◆ What you need to do ◆
Reproduce exactly, from the data that follows, the line with "r ∈ fccInt, (sqNormInt", the line with "theorem fccInt_star_gamma : ∀", and every line that lies between them.
----- Dataset extract -----
import Mathlib
import HarnessLib
import Literature.Geometry.DiscreteGeometry.KissingPatterns

/-!
# Bond stars of the FCC and HCP kissing patterns: the integer tables (crux `SoftLayerPropagation`, line `Sketch`)

Route `PricedLinkCensus`, crux `SoftLayerPropagation` (stmt-AtomisticToContinuum-14233), line
`Sketch`, helper file for the stub `stub_shadow` (development of the exact shadow crystal): the
purely combinatorial facts about the two kissing patterns that the TRANSITION LEMMA between the
charts of two bonded sites consumes (`…StubShadowTransition.lean`), packaged as the registered
sub-goal `shadow_starTables`.

Work in the integer models `fccInt` (squared norm `N = 2`) and `hcpInt` (`N = 18`); `v ~ w` means
`|v − w|² = N` (pattern contact).  Fix a pattern point `v₀` (the label of the bonded site) and its
four contacts `q` (the labels of the four common neighbours = the BOND STAR).  Two distinct
non-adjacent contacts `q, q'` of `v₀` are at squared distance `2N`, `3N` or `8N/3`, and WHICH ONE is
decided by the contact graph of the star together with ONE bit of orientation:

* (α) `q, q'` have a common contact `r` in the star ⟹ `|q − q'|² = 8N/3` (the two caps of an
  equatorial HCP star);
* (β) `q'` has a contact `r₁ ≁ q` and there is a further star point `r₂ ∉ {q, q'}` with
  `r₂ ~ r₁`, `r₂ ≁ q, q'` ⟹ `2N` (the lone vertex against a cap of an equatorial HCP star);
* (γ) `q'` has two contacts `r₁ ≠ r₂`, both `≁ q` ⟹ `3N` (lone vertex against the middle vertex);
* (δ) `q ~ r₁`, `q' ~ r₂`, `r₁ ≠ r₂`, no other contacts among the four (the star of an FCC bond or
  of an HCP cap bond: two disjoint contact edges) ⟹ the two edges are PARALLEL, and
  `q − r₁ = q' − r₂` forces `2N` (a square diagonal) while `q − r₁ = r₂ − q'` forces `3N`;

and (exhaustion) one of these witnesses always exists; finally every `v₀` has two contacts in
contact (a contact triangle through `v₀`, used as a frame).  Everything is a `decide` over the two
twelve-element tables; the quantifiers are interleaved with their guards so that the decision
procedure only visits genuine stars.  The numeral `N` is written as a cast natural number so that
the tables instantiate the pattern-generic transition lemma verbatim.  All `[folklore]`
(elementary geometry of the cuboctahedron and the anticuboctahedron, cf. HalesDSP2012 §1.3).
-/

namespace Summit.AtomisticToContinuum.Crystallization.Theorems

open Literature.Geometry.DiscreteGeometry

set_option maxRecDepth 8000
set_option synthInstance.maxSize 8192
set_option synthInstance.maxHeartbeats 800000

/-! ### FCC (`N = 2`) -/

/-- FCC: every point `v₀` of the pattern has two contacts in contact (a contact triangle through
`v₀`). [folklore] -/
theorem fccInt_star_edge : ∀ v₀ ∈ fccInt, ∃ a ∈ fccInt, ∃ b ∈ fccInt,
    sqNormInt (v₀ - a) = (2 : ℕ) ∧ sqNormInt (v₀ - b) = (2 : ℕ) ∧ sqNormInt (a - b) = (2 : ℕ) := by
  decide

/-- FCC, witness (α) ⟹ `8N/3`. [folklore] -/
theorem fccInt_star_alpha : ∀ v₀ ∈ fccInt, ∀ q ∈ fccInt, sqNormInt (v₀ - q) = (2 : ℕ) → ∀ q' ∈ fccInt,
    (sqNormInt (v₀ - q') = (2 : ℕ) ∧ q ≠ q' ∧ sqNormInt (q - q') ≠ (2 : ℕ)) →
    ∀ r ∈ fccInt, (sqNormInt (v₀ - r) = (2 : ℕ) ∧ sqNormInt (q - r) = (2 : ℕ) ∧ sqNormInt (q' - r) = (2 : ℕ)) →
    3 * sqNormInt (q - q') = 8 * (2 : ℕ) := by
  decide

/-- FCC, witness (β) ⟹ `2N`. [folklore] -/
theorem fccInt_star_beta : ∀ v₀ ∈ fccInt, ∀ q ∈ fccInt, sqNormInt (v₀ - q) = (2 : ℕ) → ∀ q' ∈ fccInt,
    (sqNormInt (v₀ - q') = (2 : ℕ) ∧ q ≠ q' ∧ sqNormInt (q - q') ≠ (2 : ℕ)) →
    ∀ r₁ ∈ fccInt, (sqNormInt (v₀ - r₁) = (2 : ℕ) ∧ sqNormInt (q' - r₁) = (2 : ℕ) ∧ sqNormInt (q - r₁) ≠ (2 : ℕ)) →
    ∀ r₂ ∈ fccInt, (sqNormInt (v₀ - r₂) = (2 : ℕ) ∧ r₂ ≠ q ∧ r₂ ≠ q' ∧ sqNormInt (q - r₂) ≠ (2 : ℕ) ∧
      sqNormInt (q' - r₂) ≠ (2 : ℕ) ∧ sqNormInt (r₁ - r₂) = (2 : ℕ)) →
    sqNormInt (q - q') = 2 * (2 : ℕ) := by
  decide

/-- FCC, witness (γ) ⟹ `3N`. [folklore] -/
theorem fccInt_star_gamma : ∀ v₀ ∈ fccInt, ∀ q ∈ fccInt, sqNormInt (v₀ - q) = (2 : ℕ) → ∀ q' ∈ fccInt,
    (sqNormInt (v₀ - q') = (2 : ℕ) ∧ q ≠ q' ∧ sqNormInt (q - q') ≠ (2 : ℕ)) →
    ∀ r₁ ∈ fccInt, (sqNormInt (v₀ - r₁) = (2 : ℕ) ∧ sqNormInt (q' - r₁) = (2 : ℕ) ∧ sqNormInt (q - r₁) ≠ (2 : ℕ)) →
    ∀ r₂ ∈ fccInt, (sqNormInt (v₀ - r₂) = (2 : ℕ) ∧ r₁ ≠ r₂ ∧ sqNormInt (q' - r₂) = (2 : ℕ) ∧ sqNormInt (q - r₂) ≠ (2 : ℕ)) →
    sqNormInt (q - q') = 3 * (2 : ℕ) := by
  decide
-----
◆ Response ◆
    ∀ r ∈ fccInt, (sqNormInt (v₀ - r) = (2 : ℕ) ∧ sqNormInt (q - r) = (2 : ℕ) ∧ sqNormInt (q' - r) = (2 : ℕ)) →
    3 * sqNormInt (q - q') = 8 * (2 : ℕ) := by
  decide

/-- FCC, witness (β) ⟹ `2N`. [folklore] -/
theorem fccInt_star_beta : ∀ v₀ ∈ fccInt, ∀ q ∈ fccInt, sqNormInt (v₀ - q) = (2 : ℕ) → ∀ q' ∈ fccInt,
    (sqNormInt (v₀ - q') = (2 : ℕ) ∧ q ≠ q' ∧ sqNormInt (q - q') ≠ (2 : ℕ)) →
    ∀ r₁ ∈ fccInt, (sqNormInt (v₀ - r₁) = (2 : ℕ) ∧ sqNormInt (q' - r₁) = (2 : ℕ) ∧ sqNormInt (q - r₁) ≠ (2 : ℕ)) →
    ∀ r₂ ∈ fccInt, (sqNormInt (v₀ - r₂) = (2 : ℕ) ∧ r₂ ≠ q ∧ r₂ ≠ q' ∧ sqNormInt (q - r₂) ≠ (2 : ℕ) ∧
      sqNormInt (q' - r₂) ≠ (2 : ℕ) ∧ sqNormInt (r₁ - r₂) = (2 : ℕ)) →
    sqNormInt (q - q') = 2 * (2 : ℕ) := by
  decide

/-- FCC, witness (γ) ⟹ `3N`. [folklore] -/
theorem fccInt_star_gamma : ∀ v₀ ∈ fccInt, ∀ q ∈ fccInt, sqNormInt (v₀ - q) = (2 : ℕ) → ∀ q' ∈ fccInt,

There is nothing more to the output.